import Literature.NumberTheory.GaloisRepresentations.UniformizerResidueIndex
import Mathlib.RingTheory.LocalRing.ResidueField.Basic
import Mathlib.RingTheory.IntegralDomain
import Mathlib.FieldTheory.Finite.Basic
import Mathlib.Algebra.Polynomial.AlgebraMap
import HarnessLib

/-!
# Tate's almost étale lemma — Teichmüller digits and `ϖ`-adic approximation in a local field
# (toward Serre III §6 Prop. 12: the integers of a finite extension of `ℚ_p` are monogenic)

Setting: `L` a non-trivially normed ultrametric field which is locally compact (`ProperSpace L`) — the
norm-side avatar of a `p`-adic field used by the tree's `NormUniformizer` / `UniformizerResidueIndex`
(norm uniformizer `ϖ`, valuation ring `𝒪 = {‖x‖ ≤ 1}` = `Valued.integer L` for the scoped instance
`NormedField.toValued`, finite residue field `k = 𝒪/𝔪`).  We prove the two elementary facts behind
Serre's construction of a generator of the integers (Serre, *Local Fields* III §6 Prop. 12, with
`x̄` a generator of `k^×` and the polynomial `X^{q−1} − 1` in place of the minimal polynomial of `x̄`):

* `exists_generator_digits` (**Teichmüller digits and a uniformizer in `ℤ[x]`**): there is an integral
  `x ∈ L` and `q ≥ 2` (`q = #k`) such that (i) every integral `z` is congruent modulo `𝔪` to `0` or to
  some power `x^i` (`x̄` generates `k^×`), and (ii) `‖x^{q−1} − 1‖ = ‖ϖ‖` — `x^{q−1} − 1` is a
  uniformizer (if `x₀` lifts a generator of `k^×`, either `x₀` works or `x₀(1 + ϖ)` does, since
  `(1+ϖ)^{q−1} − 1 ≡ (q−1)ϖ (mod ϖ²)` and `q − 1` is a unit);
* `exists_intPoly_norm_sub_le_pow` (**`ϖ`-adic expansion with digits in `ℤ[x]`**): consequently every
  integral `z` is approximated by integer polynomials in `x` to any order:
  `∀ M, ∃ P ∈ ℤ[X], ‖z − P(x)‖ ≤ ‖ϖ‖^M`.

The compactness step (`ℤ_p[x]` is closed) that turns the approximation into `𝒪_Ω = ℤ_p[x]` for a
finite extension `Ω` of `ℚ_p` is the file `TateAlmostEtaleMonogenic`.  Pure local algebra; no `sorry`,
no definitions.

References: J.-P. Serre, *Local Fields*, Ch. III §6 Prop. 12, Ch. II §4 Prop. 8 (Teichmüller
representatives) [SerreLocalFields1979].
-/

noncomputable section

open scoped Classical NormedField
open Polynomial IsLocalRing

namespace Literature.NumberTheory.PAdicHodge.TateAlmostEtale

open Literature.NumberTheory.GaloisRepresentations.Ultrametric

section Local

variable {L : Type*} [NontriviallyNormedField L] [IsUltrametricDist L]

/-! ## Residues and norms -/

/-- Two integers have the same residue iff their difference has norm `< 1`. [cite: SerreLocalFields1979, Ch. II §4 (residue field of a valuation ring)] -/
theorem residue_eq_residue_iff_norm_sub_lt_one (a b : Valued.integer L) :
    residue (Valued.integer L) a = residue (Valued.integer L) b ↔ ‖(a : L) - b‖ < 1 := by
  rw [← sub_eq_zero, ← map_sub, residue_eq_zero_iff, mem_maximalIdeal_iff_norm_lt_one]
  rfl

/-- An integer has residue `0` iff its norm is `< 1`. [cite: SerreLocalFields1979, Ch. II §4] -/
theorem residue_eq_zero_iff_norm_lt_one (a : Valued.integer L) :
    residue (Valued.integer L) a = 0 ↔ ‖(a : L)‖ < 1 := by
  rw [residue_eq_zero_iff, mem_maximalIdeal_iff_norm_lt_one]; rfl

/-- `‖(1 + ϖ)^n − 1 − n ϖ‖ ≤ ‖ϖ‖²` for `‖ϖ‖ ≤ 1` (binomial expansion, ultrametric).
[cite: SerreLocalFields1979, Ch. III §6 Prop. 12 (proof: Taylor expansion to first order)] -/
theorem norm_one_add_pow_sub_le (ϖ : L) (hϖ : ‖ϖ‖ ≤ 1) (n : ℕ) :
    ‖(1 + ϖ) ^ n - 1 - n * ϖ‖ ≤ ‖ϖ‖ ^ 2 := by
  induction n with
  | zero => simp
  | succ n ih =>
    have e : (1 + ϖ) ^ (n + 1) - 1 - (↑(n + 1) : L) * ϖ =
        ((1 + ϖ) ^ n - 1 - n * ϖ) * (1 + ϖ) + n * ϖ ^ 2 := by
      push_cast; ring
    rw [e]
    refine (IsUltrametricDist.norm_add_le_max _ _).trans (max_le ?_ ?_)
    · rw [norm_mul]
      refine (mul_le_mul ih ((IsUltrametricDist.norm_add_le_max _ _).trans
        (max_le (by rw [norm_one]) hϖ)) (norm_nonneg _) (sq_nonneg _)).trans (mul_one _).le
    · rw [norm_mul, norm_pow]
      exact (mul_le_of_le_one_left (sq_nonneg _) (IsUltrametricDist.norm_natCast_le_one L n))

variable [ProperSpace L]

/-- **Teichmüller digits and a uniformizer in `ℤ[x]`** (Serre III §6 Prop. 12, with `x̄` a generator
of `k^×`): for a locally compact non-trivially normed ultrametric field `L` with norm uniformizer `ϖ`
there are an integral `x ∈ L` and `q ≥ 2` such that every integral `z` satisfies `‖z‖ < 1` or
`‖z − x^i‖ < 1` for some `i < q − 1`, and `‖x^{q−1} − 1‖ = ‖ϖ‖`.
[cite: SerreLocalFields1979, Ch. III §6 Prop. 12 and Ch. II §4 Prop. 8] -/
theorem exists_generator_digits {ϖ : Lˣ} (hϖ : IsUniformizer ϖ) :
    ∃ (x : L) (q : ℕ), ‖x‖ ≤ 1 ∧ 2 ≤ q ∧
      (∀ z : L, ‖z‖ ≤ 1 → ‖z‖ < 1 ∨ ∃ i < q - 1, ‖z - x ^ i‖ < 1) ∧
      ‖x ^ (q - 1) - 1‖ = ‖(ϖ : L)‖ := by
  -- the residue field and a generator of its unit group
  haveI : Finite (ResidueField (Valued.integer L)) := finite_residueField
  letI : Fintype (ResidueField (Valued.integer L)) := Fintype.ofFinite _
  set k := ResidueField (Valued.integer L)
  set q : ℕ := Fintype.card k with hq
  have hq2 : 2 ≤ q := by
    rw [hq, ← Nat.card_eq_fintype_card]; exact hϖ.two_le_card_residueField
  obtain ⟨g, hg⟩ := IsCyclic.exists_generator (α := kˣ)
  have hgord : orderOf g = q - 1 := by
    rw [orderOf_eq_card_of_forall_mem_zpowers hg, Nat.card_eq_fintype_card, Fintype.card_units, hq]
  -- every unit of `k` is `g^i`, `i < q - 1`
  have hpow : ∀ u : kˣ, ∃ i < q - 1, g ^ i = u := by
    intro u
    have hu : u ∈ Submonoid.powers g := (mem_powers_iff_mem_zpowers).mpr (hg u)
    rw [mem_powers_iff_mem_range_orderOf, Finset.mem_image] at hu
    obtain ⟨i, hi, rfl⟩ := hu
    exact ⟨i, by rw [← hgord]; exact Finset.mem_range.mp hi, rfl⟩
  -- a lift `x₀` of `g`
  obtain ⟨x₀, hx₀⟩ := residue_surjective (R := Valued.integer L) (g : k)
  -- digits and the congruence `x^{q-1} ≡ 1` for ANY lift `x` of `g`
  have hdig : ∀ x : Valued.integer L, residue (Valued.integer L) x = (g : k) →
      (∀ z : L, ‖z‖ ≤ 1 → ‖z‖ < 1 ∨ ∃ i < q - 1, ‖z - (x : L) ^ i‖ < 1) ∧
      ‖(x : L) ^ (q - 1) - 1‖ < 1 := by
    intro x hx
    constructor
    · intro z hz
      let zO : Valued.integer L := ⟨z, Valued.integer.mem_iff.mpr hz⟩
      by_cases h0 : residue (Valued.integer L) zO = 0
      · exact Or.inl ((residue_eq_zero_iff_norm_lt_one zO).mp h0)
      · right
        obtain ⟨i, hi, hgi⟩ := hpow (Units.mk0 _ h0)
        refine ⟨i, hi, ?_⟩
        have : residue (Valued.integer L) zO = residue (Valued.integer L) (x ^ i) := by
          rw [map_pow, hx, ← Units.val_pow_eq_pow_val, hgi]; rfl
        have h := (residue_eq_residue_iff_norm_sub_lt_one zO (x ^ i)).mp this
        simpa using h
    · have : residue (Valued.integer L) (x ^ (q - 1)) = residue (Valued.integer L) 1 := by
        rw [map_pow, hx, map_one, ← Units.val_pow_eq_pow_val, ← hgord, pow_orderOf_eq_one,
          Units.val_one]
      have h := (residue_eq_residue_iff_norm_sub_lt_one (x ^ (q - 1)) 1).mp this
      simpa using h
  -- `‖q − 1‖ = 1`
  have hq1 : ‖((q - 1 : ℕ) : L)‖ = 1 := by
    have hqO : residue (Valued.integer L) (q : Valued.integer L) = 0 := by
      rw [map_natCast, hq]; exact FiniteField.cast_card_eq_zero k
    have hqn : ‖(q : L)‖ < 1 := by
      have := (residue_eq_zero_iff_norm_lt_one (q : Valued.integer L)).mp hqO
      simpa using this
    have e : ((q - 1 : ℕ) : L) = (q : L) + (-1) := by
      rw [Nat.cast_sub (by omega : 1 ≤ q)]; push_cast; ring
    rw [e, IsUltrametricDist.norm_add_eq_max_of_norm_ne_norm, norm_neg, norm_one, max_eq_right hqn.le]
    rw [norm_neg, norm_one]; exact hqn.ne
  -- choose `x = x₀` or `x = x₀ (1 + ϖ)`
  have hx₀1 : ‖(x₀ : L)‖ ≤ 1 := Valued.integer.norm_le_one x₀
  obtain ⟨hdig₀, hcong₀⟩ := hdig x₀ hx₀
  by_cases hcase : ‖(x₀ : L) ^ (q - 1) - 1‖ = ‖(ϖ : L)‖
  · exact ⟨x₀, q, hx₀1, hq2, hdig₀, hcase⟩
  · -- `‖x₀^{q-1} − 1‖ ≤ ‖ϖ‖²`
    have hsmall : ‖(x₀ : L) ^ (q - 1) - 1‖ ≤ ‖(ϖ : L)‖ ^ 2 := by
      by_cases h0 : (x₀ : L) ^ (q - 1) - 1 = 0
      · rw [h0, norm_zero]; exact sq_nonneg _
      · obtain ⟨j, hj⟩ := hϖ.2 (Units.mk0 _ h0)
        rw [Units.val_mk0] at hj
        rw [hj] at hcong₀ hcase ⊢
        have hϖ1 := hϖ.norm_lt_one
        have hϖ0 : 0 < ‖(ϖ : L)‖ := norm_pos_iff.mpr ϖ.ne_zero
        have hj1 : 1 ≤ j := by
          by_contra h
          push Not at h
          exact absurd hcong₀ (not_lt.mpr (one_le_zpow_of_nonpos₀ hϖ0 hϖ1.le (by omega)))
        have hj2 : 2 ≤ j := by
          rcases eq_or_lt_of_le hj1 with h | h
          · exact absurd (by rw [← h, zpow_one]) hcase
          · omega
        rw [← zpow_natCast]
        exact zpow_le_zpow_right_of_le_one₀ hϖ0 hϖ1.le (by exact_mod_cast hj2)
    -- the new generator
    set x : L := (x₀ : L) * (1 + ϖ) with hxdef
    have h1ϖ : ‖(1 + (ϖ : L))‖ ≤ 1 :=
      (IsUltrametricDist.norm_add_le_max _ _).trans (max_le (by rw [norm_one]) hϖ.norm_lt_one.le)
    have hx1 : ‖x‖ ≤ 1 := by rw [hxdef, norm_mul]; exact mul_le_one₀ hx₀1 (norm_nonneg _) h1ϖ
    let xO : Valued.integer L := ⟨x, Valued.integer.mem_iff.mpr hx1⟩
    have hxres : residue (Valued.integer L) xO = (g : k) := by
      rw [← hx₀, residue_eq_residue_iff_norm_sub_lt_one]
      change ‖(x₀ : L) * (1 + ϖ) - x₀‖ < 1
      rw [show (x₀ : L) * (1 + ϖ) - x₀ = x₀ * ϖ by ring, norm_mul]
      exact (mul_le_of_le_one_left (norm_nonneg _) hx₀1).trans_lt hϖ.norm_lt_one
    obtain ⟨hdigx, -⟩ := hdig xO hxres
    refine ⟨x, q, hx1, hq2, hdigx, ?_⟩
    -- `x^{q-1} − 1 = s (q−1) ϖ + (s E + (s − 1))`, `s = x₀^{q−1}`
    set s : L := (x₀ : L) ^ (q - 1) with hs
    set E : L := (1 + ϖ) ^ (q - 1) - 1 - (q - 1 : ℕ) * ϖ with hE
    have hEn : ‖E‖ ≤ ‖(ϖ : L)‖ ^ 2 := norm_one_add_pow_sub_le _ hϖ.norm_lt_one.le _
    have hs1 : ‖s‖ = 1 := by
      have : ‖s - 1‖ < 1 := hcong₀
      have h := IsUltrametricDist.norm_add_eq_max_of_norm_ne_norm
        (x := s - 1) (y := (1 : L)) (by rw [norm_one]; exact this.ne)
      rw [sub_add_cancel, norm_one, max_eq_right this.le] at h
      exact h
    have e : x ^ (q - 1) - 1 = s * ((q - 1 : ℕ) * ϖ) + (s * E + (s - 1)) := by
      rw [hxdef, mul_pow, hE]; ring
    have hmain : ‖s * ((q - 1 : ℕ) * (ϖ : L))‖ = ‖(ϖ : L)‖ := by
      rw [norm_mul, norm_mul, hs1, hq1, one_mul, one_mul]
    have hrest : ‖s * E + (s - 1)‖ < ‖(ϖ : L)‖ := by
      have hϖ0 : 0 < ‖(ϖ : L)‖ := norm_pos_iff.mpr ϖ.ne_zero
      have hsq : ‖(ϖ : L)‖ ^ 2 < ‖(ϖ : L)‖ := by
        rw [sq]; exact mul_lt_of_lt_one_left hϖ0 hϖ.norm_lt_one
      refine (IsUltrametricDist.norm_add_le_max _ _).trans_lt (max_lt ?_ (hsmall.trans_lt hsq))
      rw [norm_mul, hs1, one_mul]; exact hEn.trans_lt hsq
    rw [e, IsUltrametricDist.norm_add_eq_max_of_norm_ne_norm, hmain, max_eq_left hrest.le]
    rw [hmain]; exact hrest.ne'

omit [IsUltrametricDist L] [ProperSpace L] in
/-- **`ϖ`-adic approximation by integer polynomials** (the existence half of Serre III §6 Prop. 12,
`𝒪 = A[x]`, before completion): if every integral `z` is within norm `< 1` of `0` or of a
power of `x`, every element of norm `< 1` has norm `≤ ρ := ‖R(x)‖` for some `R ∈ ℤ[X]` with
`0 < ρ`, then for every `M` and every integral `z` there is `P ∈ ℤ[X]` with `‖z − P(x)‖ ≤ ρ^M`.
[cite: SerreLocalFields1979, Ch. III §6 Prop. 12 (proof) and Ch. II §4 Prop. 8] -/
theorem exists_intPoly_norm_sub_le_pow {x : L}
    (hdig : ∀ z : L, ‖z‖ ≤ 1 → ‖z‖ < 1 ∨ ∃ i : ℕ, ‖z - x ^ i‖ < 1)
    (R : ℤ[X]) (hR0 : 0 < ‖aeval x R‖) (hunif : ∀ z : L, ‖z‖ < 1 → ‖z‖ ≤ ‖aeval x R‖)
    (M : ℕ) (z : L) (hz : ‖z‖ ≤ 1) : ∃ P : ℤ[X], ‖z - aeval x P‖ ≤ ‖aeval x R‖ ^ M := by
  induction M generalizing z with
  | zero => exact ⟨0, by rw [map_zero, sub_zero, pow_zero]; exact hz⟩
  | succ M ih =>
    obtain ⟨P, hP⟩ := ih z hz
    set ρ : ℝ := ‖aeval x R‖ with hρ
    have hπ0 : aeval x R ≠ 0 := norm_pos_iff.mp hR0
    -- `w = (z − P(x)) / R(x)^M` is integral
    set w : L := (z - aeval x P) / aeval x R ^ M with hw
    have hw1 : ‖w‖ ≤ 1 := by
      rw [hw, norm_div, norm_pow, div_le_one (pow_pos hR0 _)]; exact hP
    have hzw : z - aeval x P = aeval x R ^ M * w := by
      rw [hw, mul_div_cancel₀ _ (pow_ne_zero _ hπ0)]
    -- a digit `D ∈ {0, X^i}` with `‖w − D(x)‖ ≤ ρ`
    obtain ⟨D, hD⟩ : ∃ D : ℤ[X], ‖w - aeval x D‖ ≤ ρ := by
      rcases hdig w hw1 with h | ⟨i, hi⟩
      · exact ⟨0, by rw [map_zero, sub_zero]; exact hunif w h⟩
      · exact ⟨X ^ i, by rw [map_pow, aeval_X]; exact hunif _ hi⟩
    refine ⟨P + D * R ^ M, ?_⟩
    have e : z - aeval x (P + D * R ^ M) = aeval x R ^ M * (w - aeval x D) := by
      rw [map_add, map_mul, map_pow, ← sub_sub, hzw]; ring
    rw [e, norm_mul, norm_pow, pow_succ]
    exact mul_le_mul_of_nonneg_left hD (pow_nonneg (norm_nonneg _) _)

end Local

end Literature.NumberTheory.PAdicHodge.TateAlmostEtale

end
........
> [What this task involves]:
The lines from the beginning of the records through the line containing "such that (i)" should be reproduced exactly. Include nothing else.

> [Worked solution]:
import Literature.NumberTheory.GaloisRepresentations.UniformizerResidueIndex
import Mathlib.RingTheory.LocalRing.ResidueField.Basic
import Mathlib.RingTheory.IntegralDomain
import Mathlib.FieldTheory.Finite.Basic
import Mathlib.Algebra.Polynomial.AlgebraMap
import HarnessLib

/-!
# Tate's almost étale lemma — Teichmüller digits and `ϖ`-adic approximation in a local field
# (toward Serre III §6 Prop. 12: the integers of a finite extension of `ℚ_p` are monogenic)

Setting: `L` a non-trivially normed ultrametric field which is locally compact (`ProperSpace L`) — the
norm-side avatar of a `p`-adic field used by the tree's `NormUniformizer` / `UniformizerResidueIndex`
(norm uniformizer `ϖ`, valuation ring `𝒪 = {‖x‖ ≤ 1}` = `Valued.integer L` for the scoped instance
`NormedField.toValued`, finite residue field `k = 𝒪/𝔪`).  We prove the two elementary facts behind
Serre's construction of a generator of the integers (Serre, *Local Fields* III §6 Prop. 12, with
`x̄` a generator of `k^×` and the polynomial `X^{q−1} − 1` in place of the minimal polynomial of `x̄`):

* `exists_generator_digits` (**Teichmüller digits and a uniformizer in `ℤ[x]`**): there is an integral
  `x ∈ L` and `q ≥ 2` (`q = #k`) such that (i) every integral `z` is congruent modulo `𝔪` to `0` or to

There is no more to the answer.